Adapting While Learning: Grounding LLMs for Scientific Problems with Intelligent Tool Usage Adaptation
Bohan Lyu, Yadi Cao, Duncan Watson-Parris, Leon Bergen, Taylor Berg-Kirkpatrick, Rose Yu
2024-11-04

Summary
This paper discusses a new method for improving how Large Language Models (LLMs) solve scientific problems by adapting their use of tools based on the complexity of the task.

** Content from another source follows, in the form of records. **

import Summits.RiemannHypothesis.RiemannHypothesis.Theorems.Splittings.LiIncrHighPart
import HarnessLib

/-!
# The INCREMENT ENVELOPE LAW for the Keiper–Li coefficients — window file (SketchG11 §§1–2; RH-free except the two `highPart` transfers)

Cell rh-split, seat rh-split-li-bridge g11 (brief sha16 f79c5f09d8bcb036), card `run/shared/lean/pub/rh-split/cards/SPLIT-li-bridge.md` §18;
kernel source `HOME/rh-split-li-bridge/SketchG11.lean` sha16 f517e835010cd3f4 (726 l, farm rc 0 · 0 err · 0 warn · 0 sorry, std axioms), cut by
the seat at the scratch's section boundaries (§§1–2 / §3 / §4), decl text byte-verbatim; deltas = namespace `RhSplit.LiBridgeG11` ↦
`…Theorems.Splittings.LiIncrEnvelope`, imports, module docstrings, `open` lists trimmed to the imported namespaces.

Write `λ_n = keiperLiCoeff n`, `Δ_n = liIncr n = λ_{n+1} − λ_n`, and split `Δ_n = lowSum n Y + highPart n Y` at a height cut `Y` as in the
tree's `LiIncrHighPartSplit`.  This file supplies the two RH-free inputs of the envelope law and the upper transfer:
* `abs_lowSum_le` (RH-FREE): `|lowSum n Y| ≤ 12·L(1+L)`, `L = log(⌈Y⌉₊ + 2)` — every model term has modulus `≤ 2m/γ` and the tree's
  `LiLowZeroBudget.recip_le` gives `Σ_{0<γ≤Y} m/γ ≤ 6L(1+L)`;
* `model_main_upper`, `liMainTerm_succ_sub_le`, `liC1_le`, `window_rhs_upper` (RH-FREE): the UPPER mirrors of the tree's one-sided chain
  `LiIncrHighPartModelB.model_main_lower` / `LiIncrHighPart.window_rhs_lower` (same two-sided error terms `abs_integral_thetaErr_le`,
  `abs_integral_modelErr_le`, `abs_S_mul_incrWeight_le`, `abs_integral_S_mul_incrWeightDeriv_le`, `head_small`, `abs_tail_le'`,
  `integral_one_sub_cos_tail_bounds`, `abs_integral_gK_local_le`, `tail_small`, read from above), giving for `1 ≤ n`, `30 ≤ Y`,
  `4Y(log(n+1)+2) ≤ n`: `RHS(T') ≤ ½ log n + n(0.34 log Y + 3.5)/Y² + 8` for all large `T'`;
* `highPart_le_of_eventually`, `highPart_upper` (RH ⟹): `highPart n Y ≤ ½ log n + n(0.34 log Y + 3.5)/Y² + 8`, the mirror of the tree's
  `highPart_lower`.
Zero definitions; standard axioms.

HONEST LABEL: «SPLITTING SEARCH over kernel-typed RH-EQUIVALENCES; a splitting A ∧ B ⟹ RH is CONDITIONAL bookkeeping unless A and B are
both proved; nothing here bears on the truth of RH.»  Every theorem below is RH-FREE or an RH-CONSEQUENCE (`RiemannHypothesis → …`); none is a claim about RH.
-/

set_option linter.dupNamespace false

noncomputable section

namespace Summit.RiemannHypothesis.RiemannHypothesis.Theorems.Splittings.LiIncrEnvelope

It proposes a two-part training approach that helps LLMs decide when to use external tools and when to rely on their own reasoning.
What's the problem?
While LLMs can handle simple scientific problems well, they often struggle with more complex ones, sometimes producing incorrect answers or 'hallucinations.' When LLMs rely too much on tools for problem-solving, they can lose their ability to solve simpler problems independently, which is not how human experts typically work. Humans first assess how difficult a problem is before deciding whether to use a tool or solve it through reasoning.
What's the solution?
The authors propose a two-component fine-tuning method. The first part, called World Knowledge Distillation (WKD), allows LLMs to learn from accurate solutions generated using tools. The second part, Tool Usage Adaptation (TUA), helps the model categorize problems into easy or hard based on its ability to answer them correctly. For easier problems, the model continues to learn from WKD, while for harder problems, it learns when to switch to using tools. This method was tested on various scientific datasets and showed significant improvements in accuracy and tool usage.
Why it matters?
This research is important because it enhances the reliability and effectiveness of LLMs in solving scientific problems. By mimicking how human experts approach problem-solving, this method allows LLMs to become more versatile and accurate, making them better assistants in fields like mathematics, climate science, and epidemiology. The findings could lead to more robust AI systems that can tackle complex real-world challenges.
Abstract
Large Language Models (LLMs) demonstrate promising capabilities in solving simple scientific problems but often produce hallucinations for complex ones. While integrating LLMs with tools can increase reliability, this approach typically results in over-reliance on tools, diminishing the model's ability to solve simple problems through basic reasoning. In contrast, human experts first assess problem complexity using domain knowledge before choosing an appropriate solution approach. Inspired by this human problem-solving process, we propose a novel two-component fine-tuning method. In the first component World Knowledge Distillation (WKD), LLMs learn directly from solutions generated using tool's information to internalize domain knowledge. In the second component Tool Usage Adaptation (TUA), we partition problems into easy and hard categories based on the model's direct answering accuracy. While maintaining the same alignment target for easy problems as in WKD, we train the model to intelligently switch to tool usage for more challenging problems. We validate our method on six scientific benchmark datasets, spanning mathematics, climate science and epidemiology. On average, our models demonstrate a 28.18% improvement in answer accuracy and a 13.89% increase in tool usage precision across all datasets, surpassing state-of-the-art models including GPT-4o and Claude-3.5.